Freezing

I am a “woman trapped in a man’s body”. Except I am not. Brian Cox refutes concepts of ghosts, souls, minds separate from the brain with CERN, the particle accelerator. CERN shows how baryonic matter- electrons, neutrons, protons- interact. It excludes any spiritual stuff exerting an influence on those protons. If they did, CERN would have observed it.

Do I have a “woman’s brain”? It is unclear, and strongly disputed. Last century, neurologists observed how people with impairments had particular damage to the brain, and deduced that the damaged part had the function impaired; but now we learn of brain plasticity, where experience alters the brain itself. It is hard to distinguish the effects of nature and nurture. Women give birth, and are generally though not universally smaller and weaker than men. I cannot name a single characteristic of women but not of men which I share with women, otherwise than by medical or surgical intervention. Some cis men are more “feminine” than some women.

I would rather think of it as a matter of desire. I desire to express myself in this way. I only know my true nature from how I behave, though I might have potentialities which I have not developed because of circumstances. Given my circumstances, I choose to behave in this way.

We know it is an ancient and wide-spread behaviour. Deuteronomy 22:5 forbids it. People do it spontaneously, and culture forms around it: in Norse mythology it is simply a disguise, to achieve a manly end by deception, not self-expression as an end in itself. It was more important to me than anything else in the world. And before that, resisting the desire felt like a matter of life and death to me.

I remain at war with myself. It seems to me I have a kernel- or colonel, giving orders, which will not be denied- with particular feelings and responses, and overlaid on that responses to the underlying feelings.

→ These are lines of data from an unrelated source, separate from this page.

/-- **The φ′-line of (3.6)₁ joins the two differentiated legs**: the partner of `sa i 0` is `sa i.rev 0`.
[cite: Balaban1983Higgs3, (3.6) p.435] -/
theorem sother_sa0 (i : Fin 2) : (sPairing (g36a nbar hn)).other (sa nbar hn i 0) = some (sa nbar hn i.rev 0) := by
  show spartner (g36a nbar hn) (sa nbar hn i 0) = some (sa nbar hn i.rev 0)
  exact (spartner_eq_some_iff _ _ _).2 (g36a_other_sLeg0 hn i)

/-- the undifferentiated φ′-legs are external. [cite: Balaban1983Higgs3, (3.6) p.435] -/
theorem sother_sa1 (i : Fin 2) : (sPairing (g36a nbar hn)).other (sa nbar hn i 1) = none := by
  show spartner (g36a nbar hn) (sa nbar hn i 1) = none
  exact (spartner_eq_none_iff _ _).2 (g36a_other_sLeg1 hn i)

/-- **The A′-line of (3.6)₁ joins the two A′-legs**: the partner of `va i` is `va i.rev`. [cite: Balaban1983Higgs3, (3.6) p.435] -/
theorem vother_va (i : Fin 2) : (vPairing (g36a nbar hn)).other (va nbar hn i) = some (va nbar hn i.rev) := by
  show vpartner (g36a nbar hn) (va nbar hn i) = some (va nbar hn i.rev)
  exact (vpartner_eq_some_iff _ _ _).2 (g36a_other_vLeg hn i)

/-- `sa 0 0` is the lower endpoint of the φ′-line. [cite: Balaban1983Higgs3, (3.6) p.435] -/
theorem sisLower_sa00 : (sPairing (g36a nbar hn)).isLower sRank (sa nbar hn 0 0) = true :=
  ((sPairing (g36a nbar hn)).isLower_iff sRank _).2
    ⟨sa nbar hn 1 0, sother_sa0 0, by show Nat.pair 0 0 < Nat.pair 1 0; decide⟩

/-- … and the only lower endpoint among the φ′-legs. [cite: Balaban1983Higgs3, (3.6) p.435] -/
theorem slower_unique : ∀ ℓ : SLeg (g36a nbar hn).kind, (sPairing (g36a nbar hn)).isLower sRank ℓ = true → ℓ = sa nbar hn 0 0 := by
  show ∀ ℓ : SLeg (g36a 1 le_rfl).kind, (sPairing (g36a 1 le_rfl)).isLower sRank ℓ = true → ℓ = sa 1 le_rfl 0 0
  decide

/-- `va 0` is the lower endpoint of the A′-line. [cite: Balaban1983Higgs3, (3.6) p.435] -/
theorem visLower_va0 : (vPairing (g36a nbar hn)).isLower vRank (va nbar hn 0) = true :=
  ((vPairing (g36a nbar hn)).isLower_iff vRank _).2
    ⟨va nbar hn 1, vother_va 0, by show Nat.pair 0 0 < Nat.pair 1 0; decide⟩

/-- … and the only lower endpoint among the A′-legs. [cite: Balaban1983Higgs3, (3.6) p.435] -/
theorem vlower_unique : ∀ ℓ : VLeg (g36a nbar hn).kind, (vPairing (g36a nbar hn)).isLower vRank ℓ = true → ℓ = va nbar hn 0 := by
  show ∀ ℓ : VLeg (g36a 1 le_rfl).kind, (vPairing (g36a 1 le_rfl)).isLower vRank ℓ = true → ℓ = va 1 le_rfl 0
  decide

/-- The φ′-line of (3.6)₁ (represented by its lower endpoint `sa 0 0`). [cite: Balaban1983Higgs3, (3.6) p.435] -/
def sline (nbar : ℕ) (hn : 1 ≤ nbar) : SLine (g36a nbar hn) := ⟨sa nbar hn 0 0, sisLower_sa00⟩

/-- The A′-line of (3.6)₁ (represented by its lower endpoint `va 0`). [cite: Balaban1983Higgs3, (3.6) p.435] -/
def vline (nbar : ℕ) (hn : 1 ≤ nbar) : VLine (g36a nbar hn) := ⟨va nbar hn 0, visLower_va0⟩

/-- the φ′-line is the only scalar line. [cite: Balaban1983Higgs3, (3.6) p.435] -/
instance uniqueSLine36a : Unique (SLine (g36a nbar hn)) where
  default := sline nbar hn
  uniq := fun l => by
    rcases l with ⟨ℓ, hℓ⟩
    have := slower_unique ℓ hℓ
    subst this
    rfl

/-- the A′-line is the only vector line. [cite: Balaban1983Higgs3, (3.6) p.435] -/
instance uniqueVLine36a : Unique (VLine (g36a nbar hn)) where
  default := vline nbar hn
  uniq := fun l => by
    rcases l with ⟨ℓ, hℓ⟩
    have := vlower_unique ℓ hℓ
    subst this
    rfl

/-- the mate of `sa 0 0` is `sa 1 0`. [cite: Balaban1983Higgs3, (3.6) p.435] -/
theorem smate_sa00 : (sPairing (g36a nbar hn)).mate (sa nbar hn 0 0) = sa nbar hn 1 0 :=
  (sPairing (g36a nbar hn)).mate_eq (sother_sa0 0)

/-- the mate of `va 0` is `va 1`. [cite: Balaban1983Higgs3, (3.6) p.435] -/
theorem vmate_va0 : (vPairing (g36a nbar hn)).mate (va nbar hn 0) = va nbar hn 1 :=
  (vPairing (g36a nbar hn)).mate_eq (vother_va 0)

/-- (3.6)₁ has no external A′-leg. [cite: Balaban1983Higgs3, (3.6) p.435] -/
instance instIsEmptyExtVLeg36a : IsEmpty (ExtVLeg (g36a nbar hn)) :=
  ⟨fun l => by
    rcases va_cases l.1 with h | h
    · have h2 := l.2; rw [h, vother_va 0] at h2; cases h2
    · have h2 := l.2; rw [h, vother_va 1] at h2; cases h2⟩

/-- (3.6)₁ has no averaging output. [cite: Balaban1983Higgs3, (3.6) p.435] -/
instance instIsEmptyOLeg36a : IsEmpty (OLeg (g36a nbar hn).kind) := ⟨fun ℓ => Fin.elim0 (ℓ.2 : Fin 0)⟩

/-- The external φ′-leg of the vertex `i` of (3.6)₁ (its undifferentiated leg `sa i 1`). [cite: Balaban1983Higgs3, (3.6) p.435] -/
def ea (nbar : ℕ) (hn : 1 ≤ nbar) (i : Fin 2) : ExtSLeg (g36a nbar hn) := ⟨sa nbar hn i 1, sother_sa1 i⟩

/-- every external φ′-leg of (3.6)₁ is `ea 0` or `ea 1`. [cite: Balaban1983Higgs3, (3.6) p.435] -/
theorem ea_cases : ∀ ℓ : ExtSLeg (g36a nbar hn), ℓ = ea nbar hn 0 ∨ ℓ = ea nbar hn 1 := by
  show ∀ ℓ : ExtSLeg (g36a 1 le_rfl), ℓ = ea 1 le_rfl 0 ∨ ℓ = ea 1 le_rfl 1
  decide

/-- `ea 0 ≠ ea 1`. [cite: Balaban1983Higgs3, (3.6) p.435] -/
theorem ea0_ne_ea1 : ea nbar hn 0 ≠ ea nbar hn 1 := by
  intro h
  have h' := congrArg Subtype.val h
  exact absurd (sa_injective2 _ _ _ _ h').1 (by decide)

/-- the external φ′-legs of (3.6)₁ are exactly `ea 0`, `ea 1`. [cite: Balaban1983Higgs3, (3.6) p.435] -/
theorem univ_extSLeg36a : (univ : Finset (ExtSLeg (g36a nbar hn))) = {ea nbar hn 0, ea nbar hn 1} := by
  show (univ : Finset (ExtSLeg (g36a 1 le_rfl))) = {ea 1 le_rfl 0, ea 1 le_rfl 1}
  decide

/-- The vertex `i` (`i = 0`: `x`, `i = 1`: `x′`) of (3.6)₁ as a vertex of p18's `g36a`. [cite: Balaban1983Higgs3, (3.6) p.435] -/
def vtx (nbar : ℕ) (hn : 1 ≤ nbar) (i : Fin 2) : Fin (g36a nbar hn).nV := i

end Legs

/-! ## §2 The doubly covariantly differentiated line kernel, the (1.8) bracket on basis fields, index bookkeeping -/

section Kernels

variable {P : HiggsLattice.Params} {N k : ℕ}

/-- **The kernel of a φ′-line whose two legs are both DIFFERENTIATED legs of vertices (1.8)** — *"each pair is replaced by the
corresponding propagator"* (p. 414) with the covariant derivative `D^η_B̃` of (1.8) acting at each end: for a line kernel `K`
(the entries `K (x,a) (x′,a′) = e_a·G(x,x′)e_{a′}` of `G_k(Ω,B̃)` or of a (2.6) piece), bonds `b`, `b′` and vectors `u`, `u′` of the
internal space, `Σ_{p,p′} K(p,p′)·[(D^η_B̃ δ_p)(b)·u]·[(D^η_B̃ δ_{p′})(b′)·u′]` (`δ_p` = the basis field `basisE p`) — in print's
notation for (3.9) the kernel `(∂^η G ∂^{η*})` of the line, here at a general background `B̃` and contracted with `u`, `u′`.
[cite: Balaban1983Higgs3, (3.9) p.435] [cite: Balaban1983Higgs3, p.414] -/
def dKs (C : ChargeData N) (B : HiggsLattice.VecField P 0)
    (K : HiggsLattice.Site P 0 × Fin N → HiggsLattice.Site P 0 × Fin N → ℝ) (b : HiggsLattice.PBond P 0) (u : HiggsCovariance.E N)
    (b' : HiggsLattice.PBond P 0) (u' : HiggsCovariance.E N) : ℝ :=
  ∑ p : HiggsLattice.Site P 0 × Fin N, ∑ p' : HiggsLattice.Site P 0 × Fin N,
    K p p' * (⟪covDeriv C B (basisE p) b, u⟫_ℝ * ⟪covDeriv C B (basisE p') b', u'⟫_ℝ)

/-- The component `(D^η_B̃ δ_p)(b)·(q e_c)` through which a differentiated φ′-leg of (1.8) on the basis field `δ_p` meets the charge
matrix `q` and the internal index `c` of the vertex's other φ′-leg. [cite: Balaban1983Higgs3, (1.8) p.413] -/
def dq (C : ChargeData N) (B : HiggsLattice.VecField P 0) (p : HiggsLattice.Site P 0 × Fin N) (b : HiggsLattice.PBond P 0)
    (c : Fin N) : ℝ :=
  ⟪covDeriv C B (basisE p) b, C.q (EuclideanSpace.single c (1 : ℝ))⟫_ℝ

/-- `dKs` against `q e_c`, `q e_{c′}` in terms of `dq`. [cite: Balaban1983Higgs3, (3.9) p.435] -/
theorem dKs_single (C : ChargeData N) (B : HiggsLattice.VecField P 0)
    (K : HiggsLattice.Site P 0 × Fin N → HiggsLattice.Site P 0 × Fin N → ℝ) (b b' : HiggsLattice.PBond P 0) (c c' : Fin N) :
    dKs C B K b (C.q (EuclideanSpace.single c (1 : ℝ))) b' (C.q (EuclideanSpace.single c' (1 : ℝ))) =
      ∑ p : HiggsLattice.Site P 0 × Fin N, ∑ p' : HiggsLattice.Site P 0 × Fin N, K p p' * (dq C B p b c * dq C B p' b' c') := rfl

/-- kernel: a vector of `W = ℝ^N` is the sum of its components times the basis vectors. [folklore] -/
private theorem sum_smul_single' (u : HiggsCovariance.E N) : ∑ a : Fin N, u a • EuclideanSpace.single a (1 : ℝ) = u := by
  ext i
  simp [Finset.sum_apply, Pi.single_apply]

/-- kernel: two outer sums over finite types commute with two inner sums over finsets. [folklore] -/
private theorem sum_comm4 {ι κ μ ν : Type*} [Fintype ι] [Fintype κ] (s : Finset μ) (t : Finset ν) (F : ι → κ → μ → ν → ℝ) :
    ∑ α, ∑ β, ∑ b ∈ s, ∑ b' ∈ t, F α β b b' = ∑ b ∈ s, ∑ b' ∈ t, ∑ α, ∑ β, F α β b b' := by
  have h1 : ∀ α, ∑ β, ∑ b ∈ s, ∑ b' ∈ t, F α β b b' = ∑ b ∈ s, ∑ b' ∈ t, ∑ β, F α β b b' := by
    intro α
    rw [Finset.sum_comm]
    exact Finset.sum_congr rfl fun b _ => Finset.sum_comm
  simp only [h1]
  rw [Finset.sum_comm]
  exact Finset.sum_congr rfl fun b _ => Finset.sum_comm

/-- **`dKs` is bilinear in the two vectors**: contracting `dKs(b, T e_c; b′, T′ e_{c′})` with the components of `u`, `v` gives
`dKs(b, T u; b′, T′ v)` — how the internal indices of the external legs are summed. [cite: Balaban1983Higgs3, (3.9) p.435] -/
theorem sum_dKs_single (C : ChargeData N) (B : HiggsLattice.VecField P 0)
    (K : HiggsLattice.Site P 0 × Fin N → HiggsLattice.Site P 0 × Fin N → ℝ) (b b' : HiggsLattice.PBond P 0)
    (T T' : HiggsCovariance.E N →L[ℝ] HiggsCovariance.E N) (u v : HiggsCovariance.E N) :
    ∑ c : Fin N, ∑ c' : Fin N, dKs C B K b (T (EuclideanSpace.single c (1 : ℝ))) b' (T' (EuclideanSpace.single c' (1 : ℝ))) *
        (u c * v c') = dKs C B K b (T u) b' (T' v) := by
  have hR : dKs C B K b (T u) b' (T' v) =
      ∑ p : HiggsLattice.Site P 0 × Fin N, ∑ p' : HiggsLattice.Site P 0 × Fin N, ∑ c : Fin N, ∑ c' : Fin N,
        K p p' * (⟪covDeriv C B (basisE p) b, T (EuclideanSpace.single c (1 : ℝ))⟫_ℝ *
          ⟪covDeriv C B (basisE p') b', T' (EuclideanSpace.single c' (1 : ℝ))⟫_ℝ) * (u c * v c') := by
    unfold dKs
    refine Finset.sum_congr rfl fun p _ => Finset.sum_congr rfl fun p' _ => ?_
    conv_lhs => rw [← sum_smul_single' u, ← sum_smul_single' v]
    rw [map_sum, map_sum, inner_sum, inner_sum]
    simp only [map_smul, real_inner_smul_right]
    rw [Finset.sum_mul_sum, Finset.mul_sum]
    refine Finset.sum_congr rfl fun c _ => ?_
    rw [Finset.mul_sum]
    refine Finset.sum_congr rfl fun c' _ => ?_
    ring
  rw [hR]
  unfold dKs
  simp only [Finset.sum_mul]
  rw [← sum_comm4]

Desire, and terror or revulsion, which led me in the 1990s to buy clothes then throw them out a score of times, and now-

Now, I freeze and go into avoidance behaviour. Deep Space Nine on TV, again, and as I have forgotten it and did not watch much of the later seasons, and have a lot of time, I watch it. In Profit and Lace, Grand Negus Zek decrees that females can leave their houses and seek profit like males, and Quark has surgery to appear female in order to- achieve something plot-based, but mostly produce laughter and embarrassment as well as a few gender-political points. I found it embarrassing. There is Nog, running, desperately trying to whatever, and I reached for the NYT to take my mind off it. Then I paused it, and considered- I can watch it, stop it, or pay it a little attention while I glance at opinion articles. I do not want to watch it as it embarrasses me. I do not want to stop it, because I do not want to (appear to myself to be) running from it. That would be- cowardly, or something. I picked up the computer, saw this was avoidance activity, take my mind off the original issue, and could not decide to put it down or read it.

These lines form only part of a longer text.